EXERCISE GOAL = Give again, word for word, every line below from the one that has "N6 : ℝ, 0 ≤ N6" through the one that has "rw [add_mul]; exact", both included, and no others.

Top of INFORMATION SHOWN

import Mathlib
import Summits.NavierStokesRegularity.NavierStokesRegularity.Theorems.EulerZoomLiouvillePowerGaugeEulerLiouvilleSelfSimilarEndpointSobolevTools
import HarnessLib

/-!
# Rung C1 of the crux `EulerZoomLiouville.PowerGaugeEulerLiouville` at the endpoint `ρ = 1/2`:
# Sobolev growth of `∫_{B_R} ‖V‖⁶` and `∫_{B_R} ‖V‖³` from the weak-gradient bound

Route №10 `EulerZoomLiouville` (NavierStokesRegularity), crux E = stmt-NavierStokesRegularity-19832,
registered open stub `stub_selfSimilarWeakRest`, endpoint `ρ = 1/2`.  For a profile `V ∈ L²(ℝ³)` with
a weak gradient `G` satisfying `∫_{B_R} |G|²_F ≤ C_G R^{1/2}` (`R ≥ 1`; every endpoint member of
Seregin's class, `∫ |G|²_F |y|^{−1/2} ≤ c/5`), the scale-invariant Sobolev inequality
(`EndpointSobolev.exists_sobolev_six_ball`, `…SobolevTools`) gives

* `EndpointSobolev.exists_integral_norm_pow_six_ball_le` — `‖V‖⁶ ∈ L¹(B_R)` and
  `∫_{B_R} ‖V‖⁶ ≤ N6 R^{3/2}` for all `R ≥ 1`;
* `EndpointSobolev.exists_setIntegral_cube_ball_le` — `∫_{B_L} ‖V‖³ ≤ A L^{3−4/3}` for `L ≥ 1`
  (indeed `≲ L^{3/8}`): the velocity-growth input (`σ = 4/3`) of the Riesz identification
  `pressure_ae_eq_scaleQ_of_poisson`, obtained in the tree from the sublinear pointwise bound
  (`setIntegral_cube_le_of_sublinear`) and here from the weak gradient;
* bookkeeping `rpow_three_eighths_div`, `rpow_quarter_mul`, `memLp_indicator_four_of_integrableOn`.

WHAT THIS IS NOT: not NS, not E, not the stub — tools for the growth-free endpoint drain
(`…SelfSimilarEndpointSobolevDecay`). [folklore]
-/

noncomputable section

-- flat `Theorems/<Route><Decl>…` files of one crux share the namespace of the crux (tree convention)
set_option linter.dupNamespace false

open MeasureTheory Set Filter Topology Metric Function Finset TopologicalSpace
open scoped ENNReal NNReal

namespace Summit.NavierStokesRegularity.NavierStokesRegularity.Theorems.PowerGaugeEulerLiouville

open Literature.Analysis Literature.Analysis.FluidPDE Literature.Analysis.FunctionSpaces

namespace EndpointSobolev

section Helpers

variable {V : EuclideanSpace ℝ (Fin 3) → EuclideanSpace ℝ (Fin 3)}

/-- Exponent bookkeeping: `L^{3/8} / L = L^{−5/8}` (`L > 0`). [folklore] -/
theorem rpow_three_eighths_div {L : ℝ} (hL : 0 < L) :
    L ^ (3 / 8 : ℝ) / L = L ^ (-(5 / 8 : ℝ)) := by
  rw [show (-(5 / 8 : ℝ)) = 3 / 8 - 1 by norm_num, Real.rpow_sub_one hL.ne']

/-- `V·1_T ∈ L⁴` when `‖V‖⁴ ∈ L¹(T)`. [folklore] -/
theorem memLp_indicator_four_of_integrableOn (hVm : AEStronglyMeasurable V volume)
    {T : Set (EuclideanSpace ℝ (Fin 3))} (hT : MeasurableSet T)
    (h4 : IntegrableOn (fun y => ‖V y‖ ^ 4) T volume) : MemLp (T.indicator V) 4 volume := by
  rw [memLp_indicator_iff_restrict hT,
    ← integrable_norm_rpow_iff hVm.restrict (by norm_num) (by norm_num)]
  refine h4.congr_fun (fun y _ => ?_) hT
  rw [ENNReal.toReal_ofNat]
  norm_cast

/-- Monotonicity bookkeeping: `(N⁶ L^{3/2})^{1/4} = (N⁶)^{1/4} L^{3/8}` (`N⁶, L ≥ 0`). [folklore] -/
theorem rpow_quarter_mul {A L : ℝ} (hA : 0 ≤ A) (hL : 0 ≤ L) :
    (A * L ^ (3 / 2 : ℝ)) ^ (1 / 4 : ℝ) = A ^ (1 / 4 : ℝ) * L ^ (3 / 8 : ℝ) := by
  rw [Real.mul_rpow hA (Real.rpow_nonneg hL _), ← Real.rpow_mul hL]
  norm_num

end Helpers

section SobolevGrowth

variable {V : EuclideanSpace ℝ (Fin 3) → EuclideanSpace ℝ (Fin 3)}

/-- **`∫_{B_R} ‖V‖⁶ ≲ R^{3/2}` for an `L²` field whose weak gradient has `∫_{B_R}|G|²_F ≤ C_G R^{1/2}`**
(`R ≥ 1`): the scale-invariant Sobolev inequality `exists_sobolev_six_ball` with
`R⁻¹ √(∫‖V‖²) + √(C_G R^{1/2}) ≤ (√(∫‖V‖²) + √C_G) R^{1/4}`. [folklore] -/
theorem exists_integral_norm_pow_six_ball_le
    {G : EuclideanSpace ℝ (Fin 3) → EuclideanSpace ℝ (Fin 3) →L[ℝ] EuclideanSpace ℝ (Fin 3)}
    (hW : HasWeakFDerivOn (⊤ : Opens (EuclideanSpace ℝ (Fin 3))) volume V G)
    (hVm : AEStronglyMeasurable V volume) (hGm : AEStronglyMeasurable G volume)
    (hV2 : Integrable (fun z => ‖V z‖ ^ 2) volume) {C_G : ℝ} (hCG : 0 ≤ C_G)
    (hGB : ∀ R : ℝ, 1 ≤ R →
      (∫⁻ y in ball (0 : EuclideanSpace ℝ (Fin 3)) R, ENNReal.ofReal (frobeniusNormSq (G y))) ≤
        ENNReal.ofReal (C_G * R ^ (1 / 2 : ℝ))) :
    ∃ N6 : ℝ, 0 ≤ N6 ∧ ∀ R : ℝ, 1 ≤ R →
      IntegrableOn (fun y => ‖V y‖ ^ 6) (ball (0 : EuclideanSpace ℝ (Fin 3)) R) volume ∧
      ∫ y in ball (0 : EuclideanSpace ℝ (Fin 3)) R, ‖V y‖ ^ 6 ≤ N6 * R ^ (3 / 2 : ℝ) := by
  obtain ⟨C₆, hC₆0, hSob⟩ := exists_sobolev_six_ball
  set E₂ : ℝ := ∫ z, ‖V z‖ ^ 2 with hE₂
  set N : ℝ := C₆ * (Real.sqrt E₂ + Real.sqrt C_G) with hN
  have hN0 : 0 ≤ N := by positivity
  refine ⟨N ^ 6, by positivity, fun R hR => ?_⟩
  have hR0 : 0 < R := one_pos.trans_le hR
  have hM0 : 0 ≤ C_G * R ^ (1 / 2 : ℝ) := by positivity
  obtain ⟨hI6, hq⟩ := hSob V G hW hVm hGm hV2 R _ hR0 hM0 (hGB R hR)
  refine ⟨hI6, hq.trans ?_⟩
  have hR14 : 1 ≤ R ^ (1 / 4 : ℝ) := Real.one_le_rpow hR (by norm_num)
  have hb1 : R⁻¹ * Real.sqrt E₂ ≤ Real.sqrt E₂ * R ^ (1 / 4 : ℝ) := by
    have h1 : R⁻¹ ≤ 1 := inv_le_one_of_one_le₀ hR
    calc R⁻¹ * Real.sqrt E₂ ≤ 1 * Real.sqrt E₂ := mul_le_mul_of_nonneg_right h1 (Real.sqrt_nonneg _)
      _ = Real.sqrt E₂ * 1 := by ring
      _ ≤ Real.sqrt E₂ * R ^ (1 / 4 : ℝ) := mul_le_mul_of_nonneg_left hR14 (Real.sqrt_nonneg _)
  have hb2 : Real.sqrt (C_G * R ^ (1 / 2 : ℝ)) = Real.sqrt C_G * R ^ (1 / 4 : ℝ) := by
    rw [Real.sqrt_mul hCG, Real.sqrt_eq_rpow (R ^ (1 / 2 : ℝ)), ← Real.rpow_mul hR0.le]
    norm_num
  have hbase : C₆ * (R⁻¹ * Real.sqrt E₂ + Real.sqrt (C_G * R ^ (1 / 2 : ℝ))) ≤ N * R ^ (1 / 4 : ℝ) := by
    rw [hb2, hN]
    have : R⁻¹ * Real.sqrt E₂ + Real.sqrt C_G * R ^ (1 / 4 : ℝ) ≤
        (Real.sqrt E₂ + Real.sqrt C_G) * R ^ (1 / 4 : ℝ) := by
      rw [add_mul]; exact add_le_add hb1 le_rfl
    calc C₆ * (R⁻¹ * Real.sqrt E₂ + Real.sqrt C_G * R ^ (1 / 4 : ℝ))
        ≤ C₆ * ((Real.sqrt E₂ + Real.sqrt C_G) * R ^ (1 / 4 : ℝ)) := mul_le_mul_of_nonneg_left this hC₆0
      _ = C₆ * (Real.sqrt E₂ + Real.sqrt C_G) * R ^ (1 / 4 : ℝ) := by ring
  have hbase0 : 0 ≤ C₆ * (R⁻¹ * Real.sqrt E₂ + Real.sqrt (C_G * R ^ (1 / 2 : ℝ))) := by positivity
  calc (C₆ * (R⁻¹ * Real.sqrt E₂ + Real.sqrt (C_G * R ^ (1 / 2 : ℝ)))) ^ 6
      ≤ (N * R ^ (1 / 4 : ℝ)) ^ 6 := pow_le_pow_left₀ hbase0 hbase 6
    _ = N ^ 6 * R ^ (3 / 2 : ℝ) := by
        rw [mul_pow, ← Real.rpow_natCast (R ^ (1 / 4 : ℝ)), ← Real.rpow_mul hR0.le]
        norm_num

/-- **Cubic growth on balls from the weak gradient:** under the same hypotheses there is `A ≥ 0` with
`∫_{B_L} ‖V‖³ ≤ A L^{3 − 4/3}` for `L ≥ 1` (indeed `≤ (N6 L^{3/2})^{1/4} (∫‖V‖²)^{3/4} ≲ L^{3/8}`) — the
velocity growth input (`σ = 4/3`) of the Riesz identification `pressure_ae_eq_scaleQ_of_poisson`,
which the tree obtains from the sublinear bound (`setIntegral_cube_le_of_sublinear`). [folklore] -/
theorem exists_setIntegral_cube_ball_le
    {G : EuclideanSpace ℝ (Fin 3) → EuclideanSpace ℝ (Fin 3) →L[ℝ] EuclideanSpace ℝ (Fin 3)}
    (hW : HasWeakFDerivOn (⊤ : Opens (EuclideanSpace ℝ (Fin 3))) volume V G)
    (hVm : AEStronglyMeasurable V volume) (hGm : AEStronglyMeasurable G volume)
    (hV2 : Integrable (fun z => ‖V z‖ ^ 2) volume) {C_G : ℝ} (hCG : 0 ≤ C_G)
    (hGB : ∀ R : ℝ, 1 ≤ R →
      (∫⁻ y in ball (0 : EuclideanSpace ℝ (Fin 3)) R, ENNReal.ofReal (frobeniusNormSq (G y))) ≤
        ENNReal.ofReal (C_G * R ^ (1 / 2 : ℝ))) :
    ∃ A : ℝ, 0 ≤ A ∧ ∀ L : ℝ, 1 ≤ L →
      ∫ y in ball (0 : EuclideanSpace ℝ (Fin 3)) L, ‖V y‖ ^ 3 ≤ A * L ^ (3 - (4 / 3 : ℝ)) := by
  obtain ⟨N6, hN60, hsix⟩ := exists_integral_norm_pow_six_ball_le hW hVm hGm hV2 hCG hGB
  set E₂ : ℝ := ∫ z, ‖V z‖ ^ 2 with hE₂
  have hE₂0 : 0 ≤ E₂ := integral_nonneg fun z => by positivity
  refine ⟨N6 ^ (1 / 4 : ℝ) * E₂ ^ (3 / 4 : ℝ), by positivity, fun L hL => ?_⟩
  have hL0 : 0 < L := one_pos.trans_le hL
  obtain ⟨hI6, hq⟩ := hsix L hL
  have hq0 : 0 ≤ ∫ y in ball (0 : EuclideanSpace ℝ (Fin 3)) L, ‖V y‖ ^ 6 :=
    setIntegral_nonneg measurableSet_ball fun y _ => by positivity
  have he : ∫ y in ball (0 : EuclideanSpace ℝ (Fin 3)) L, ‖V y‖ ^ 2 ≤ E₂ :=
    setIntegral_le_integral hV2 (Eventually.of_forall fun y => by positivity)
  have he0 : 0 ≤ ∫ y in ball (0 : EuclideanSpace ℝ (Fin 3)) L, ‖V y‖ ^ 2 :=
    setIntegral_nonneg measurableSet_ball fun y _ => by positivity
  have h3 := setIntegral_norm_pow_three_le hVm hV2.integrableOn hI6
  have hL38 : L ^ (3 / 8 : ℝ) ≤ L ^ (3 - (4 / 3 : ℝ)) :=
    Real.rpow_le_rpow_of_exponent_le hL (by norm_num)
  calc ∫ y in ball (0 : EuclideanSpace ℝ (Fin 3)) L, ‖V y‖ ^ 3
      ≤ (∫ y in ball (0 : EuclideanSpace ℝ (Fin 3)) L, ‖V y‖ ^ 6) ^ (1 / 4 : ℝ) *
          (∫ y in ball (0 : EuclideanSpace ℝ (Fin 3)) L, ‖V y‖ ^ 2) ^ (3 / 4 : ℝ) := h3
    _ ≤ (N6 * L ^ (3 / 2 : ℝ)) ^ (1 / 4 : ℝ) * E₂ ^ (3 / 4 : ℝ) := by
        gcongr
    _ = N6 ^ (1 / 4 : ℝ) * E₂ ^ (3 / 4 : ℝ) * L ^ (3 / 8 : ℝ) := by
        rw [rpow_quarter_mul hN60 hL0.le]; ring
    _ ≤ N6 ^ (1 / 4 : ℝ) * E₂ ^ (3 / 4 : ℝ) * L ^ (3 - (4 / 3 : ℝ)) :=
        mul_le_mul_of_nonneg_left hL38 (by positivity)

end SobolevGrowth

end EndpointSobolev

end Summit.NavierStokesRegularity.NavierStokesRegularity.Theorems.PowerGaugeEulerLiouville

Bottom of INFORMATION SHOWN

WRITTEN SOLUTION =
    ∃ N6 : ℝ, 0 ≤ N6 ∧ ∀ R : ℝ, 1 ≤ R →
      IntegrableOn (fun y => ‖V y‖ ^ 6) (ball (0 : EuclideanSpace ℝ (Fin 3)) R) volume ∧
      ∫ y in ball (0 : EuclideanSpace ℝ (Fin 3)) R, ‖V y‖ ^ 6 ≤ N6 * R ^ (3 / 2 : ℝ) := by
  obtain ⟨C₆, hC₆0, hSob⟩ := exists_sobolev_six_ball
  set E₂ : ℝ := ∫ z, ‖V z‖ ^ 2 with hE₂
  set N : ℝ := C₆ * (Real.sqrt E₂ + Real.sqrt C_G) with hN
  have hN0 : 0 ≤ N := by positivity
  refine ⟨N ^ 6, by positivity, fun R hR => ?_⟩
  have hR0 : 0 < R := one_pos.trans_le hR
  have hM0 : 0 ≤ C_G * R ^ (1 / 2 : ℝ) := by positivity
  obtain ⟨hI6, hq⟩ := hSob V G hW hVm hGm hV2 R _ hR0 hM0 (hGB R hR)
  refine ⟨hI6, hq.trans ?_⟩
  have hR14 : 1 ≤ R ^ (1 / 4 : ℝ) := Real.one_le_rpow hR (by norm_num)
  have hb1 : R⁻¹ * Real.sqrt E₂ ≤ Real.sqrt E₂ * R ^ (1 / 4 : ℝ) := by
    have h1 : R⁻¹ ≤ 1 := inv_le_one_of_one_le₀ hR
    calc R⁻¹ * Real.sqrt E₂ ≤ 1 * Real.sqrt E₂ := mul_le_mul_of_nonneg_right h1 (Real.sqrt_nonneg _)
      _ = Real.sqrt E₂ * 1 := by ring
      _ ≤ Real.sqrt E₂ * R ^ (1 / 4 : ℝ) := mul_le_mul_of_nonneg_left hR14 (Real.sqrt_nonneg _)
  have hb2 : Real.sqrt (C_G * R ^ (1 / 2 : ℝ)) = Real.sqrt C_G * R ^ (1 / 4 : ℝ) := by
    rw [Real.sqrt_mul hCG, Real.sqrt_eq_rpow (R ^ (1 / 2 : ℝ)), ← Real.rpow_mul hR0.le]
    norm_num
  have hbase : C₆ * (R⁻¹ * Real.sqrt E₂ + Real.sqrt (C_G * R ^ (1 / 2 : ℝ))) ≤ N * R ^ (1 / 4 : ℝ) := by
    rw [hb2, hN]
    have : R⁻¹ * Real.sqrt E₂ + Real.sqrt C_G * R ^ (1 / 4 : ℝ) ≤
        (Real.sqrt E₂ + Real.sqrt C_G) * R ^ (1 / 4 : ℝ) := by
      rw [add_mul]; exact add_le_add hb1 le_rfl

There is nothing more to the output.